Finally, we believe that definition of the number of sub-samples required to demonstrate significant differences between two sampling sites, in terms of the concentrations of contaminants in the moss growing at each, is a fundamental aspect of the moss technique. In biomonitoring studies, sampling sites are commonly characterized by the differences in the tissue concentrations in the mosses; however, the researcher is not usually aware that the capacity to differentiate between them, with statistical certainty, is directly related to the number of subsamples collected. The aims of the present study are, therefore, (i) to develop a valid method of calculating the number of subsamples required to differentiate sampling sites on the basis of the concentrations of elements in mosses growing there; (ii) to apply this method to metals and metalloids data from mosses collected at three sampling sites to calculate the number of subsamples required as stated above; (iii) to study the effect of the differences between the concentrations of the pairs of sampling sites being compared on the number of subsamples required; and (iv) to propose a standardized definition of a subsample.

Materials and Methods

Sampling

Three sampling sites (SS) were selected on the basis of the degree of contamination, known from previous studies. One site (30 × 30 m; X = 49,300, Y = 475,834, UTM 29N ED50) was located in the surroundings of a FeSi smelter and showed exceptionally high levels of As and Cu (Fernández et al. 2004).

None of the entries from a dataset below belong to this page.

import Literature.Barriers.CriticalPhenomena.RigorousRGSmallParameterHHWReduction
import Literature.Barriers.CriticalPhenomena.RigorousRGSmallParameterHHWNewman
import Literature.Barriers.CriticalPhenomena.RigorousRGSmallParameterCriticalPoint
import HarnessLib

/-!
# `RigorousRGSmallParameterNarrow`: the narrowed barrier reduced to its printed leaves, and the
# first renormalisation-group step checked against Hara–Hattori–Watanabe §2.1

Companion to `RigorousRGSmallParameterProofs.lean`, which vendors the narrowed barrier
`Literature.Barriers.CriticalPhenomena.RigorousRGSmallParameterNarrow :=
RigorousRGSmallParameter ∧ HaraHattoriWatanabe2001_thm11` — Slade's Theorem 1.4.1 for the
long-range `|φ|⁴` model (G. Slade, CMP 358 (2018), arXiv:1611.06169, Theorem 1.4.1, first display,
`n ≥ 1`; `RigorousRGSmallParameter = LongRangePhi4.Slade2017_thm141`) together with the published
evasion of its strong-coupling leg, Hara–Hattori–Watanabe's Theorem 1.1 (T. Hara, T. Hattori,
H. Watanabe, CMP 220 (2001) 13–40, `d = 4`: the critical trajectory `h_N = R^N h_{I,s_c}` of the
hierarchical Ising model converges weakly to the Gaussian fixed point `h_G = N(0,2)`).

## Size of a full discharge (triage: XL) and the decomposition

Both conjuncts are theories in their own right, and each is decomposed in its own companion file:
* `RigorousRGSmallParameter` ⇐ `LongRangePhi4.Slade2017_criticalCurve` (the output of the
  Bauerschmidt–Brydges–Slade renormalisation-group flow on the critical curve: Proposition 8.2.2,
  the first display after Remark 8.2.3, Corollaries 7.2.4–7.2.5 of Slade's paper), by Theorem
  8.3.1 and the final integration step of §8.3, PROVED in
  `RigorousRGSmallParameterCriticalPoint.lean` / `RigorousRGSmallParameterSladeReduction.lean`
  (`rigorousRGSmallParameter_of_criticalCurve`);
* `HaraHattoriWatanabe2001_thm11` ⇐ `HaraHattoriWatanabe2001_eqA1` (Newman's Lee–Yang/Hadamard
  product representation (A.1) of the moment generating function along the trajectory) ∧
  `HaraHattoriWatanabe2001_thm21` (Theorem 2.1, weak coupling, Bleher–Sinai) ∧
  `HaraHattoriWatanabe2001_thm22` (Theorem 2.2, strong coupling, computer-aided, `N₀ = 70`,
  `N₁ = 100`), by the "Proof of Theorem 1.1 for `d = 4` assuming Theorem 2.1 and Theorem 2.2"
  (p. 6) and Lévy's continuity theorem, PROVED in `RigorousRGSmallParameterHHWReduction.lean`
  (`HaraHattoriWatanabe2001_thm11_of_parts`).

## What this file does

* Records the resulting leaf set of the narrowed barrier in one place:
  `rigorousRGSmallParameterNarrow_of_parts : Slade2017_criticalCurve → eqA1 → thm21 → thm22 →
  RigorousRGSmallParameterNarrow`, with the intermediate form from
  `Slade2017_susceptibilityDiffIneq`, the form from the two conjuncts, and the projections. After
  it, the unproved remainder of `RigorousRGSmallParameterNarrow` is exactly these four named facts
  (the renormalisation-group theory proper on the Slade side; the Lee–Yang/Hadamard/Newman
  representation, the Bleher–Sinai analysis of §3–§4 and the 100-step verified computation of §5
  on the Hara–Hattori–Watanabe side).
* Checks the transcribed renormalisation-group map against the paper ONE STEP IN (namespace
  `HierarchicalRG`). The objects of `HaraHattoriWatanabe2001_thm11` are the transcription
  `HierarchicalRG.rgMap` of (1.2) with (1.1) (`RigorousRGSmallParameterProofs.lean`; checked there
  only at the Gaussian fixed point (1.3), `rgMap_gaussian`) and `HierarchicalRG.traj`, `mu2` …
  `mu8` of the HHW companion (checked there only at `N = 0`). §2.1 (p. 4) prints the first
  iterate in closed form: "`h_1(x) = R h_{I,s}(x) = const.(e^{βcs²/2}[δ(x - s√c) + δ(x + s√c)] +
  2δ(x))`, `ĥ_1(ξ) = (1/(1+k))(1 + k cos(√c s ξ))`, with `k = e^{βcs²/2}`,
  `μ_{2,1} = kℓ`, `μ_{4,1} = (k/6)(2k - 1)ℓ²`, `μ_{6,1} = (k/90)(16k² - 13k + 1)ℓ³`,
  `μ_{8,1} = (k/2520)(272k³ - 297k² + 60k - 1)ℓ⁴`, etc., with `ℓ = cs²/(2(k+1))`". All six are
  PROVED here for `traj s 1 = rgMap √2 (isingLaw s)` (`c = √2`, `d = 4`):
  `integral_traj_one`, `charFun_traj_one`, `mu2_traj_one`, `mu4_traj_one`, `mu6_traj_one`,
  `mu8_traj_one` — a check of the convolution/rescaling/tilt structure of `rgMap`, of the
  normalisation `β = 1/c - 1/2` of (1.1) (through `k`), and of the moment polynomials `mu2` … `mu8`
  against data printed independently of (1.2).

Nothing new is asserted; no definition is introduced. Loci for Hara–Hattori–Watanabe are PDF pages
of the published version (held: doi 10.1007/s002200100440).

Update (append-only): the leaf `HaraHattoriWatanabe2001_eqA1` has since been DISCHARGED
(`HaraHattoriWatanabe2001_eqA1_holds`, `RigorousRGSmallParameterHHWNewman.lean`, from the
Lee–Yang property of (2.9) proved in `RigorousRGSmallParameterHierarchicalIsing.lean` and the
tree's Hadamard factorisation); the last section records the correspondingly reduced leaf sets
`{thm21, thm22}` for `HaraHattoriWatanabe2001_thm11` and
`{Slade2017_criticalCurve, thm21, thm22}` for `RigorousRGSmallParameterNarrow`.
-/

noncomputable section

The second site (25 × 20 m; X = 60,706, Y = 479,497, UTM 29N ED50) was located in the surroundings of a coal-fired power plant and showed intermediate levels of contamination by several contaminants (Couto 2002; Fernández et al. 2002; Couto et al. 2003). The third site (25 × 30 m; X = 58,640, Y = 471,040, UTM 29N ED50) was located in a rural area, far from industries and population nuclei and showed low levels of contamination (Aboal et al. 2004). The SS were located far from trees and there was only grass cover and/or sparsely distributed shrubs (Ulex spp., Erica spp., and Pteridium aquilinum).

At each SS, we collected 50 subsamples, defined as all of the moss present within a 25-cm radius of a determined point. We placed a regular, 1 × 1-m sampling grid (using metric tapes), and the position of each point within the grid was chosen using random numbers. If at any of the points there was no moss growing, the point was discounted and another selected, until the 50 subsamples were obtained. All sampling was carried out between 15 May and 15 June 2003 to minimize the possible effect of temporal variability on comparing the sampling sites.

Chemical Analysis

Prior to extraction, apical sections (3–4 cm) were separated from the moss shoots. After manual removal of all adhering material (plant remains, soil particles, etc.), the apices were washed for 30 sec with bidistilled water, with shaking, to remove mineral particles deposited on the surface, as well as plant remains, epiphytes, etc. Once cleaned and dried (20°C), the samples were homogenized, dried to constant weight (45°C) in a forced-air oven, and 1 g d.w. was digested with HNO3 (65%) in a microwave oven (CEM MDS2100). The concentrations of Cu and Zn were determined by flame absorption spectrophotometry (Perkin Elmer 2100), and K by emission. Cd, Ni, and Pb were determined by graphite furnace spectrophotometry (Perkin Elmer AAnalyst 600) and As, Hg, and Se were determined by atomic fluorescence spectrophotometry (PSA Millenium Excalibur).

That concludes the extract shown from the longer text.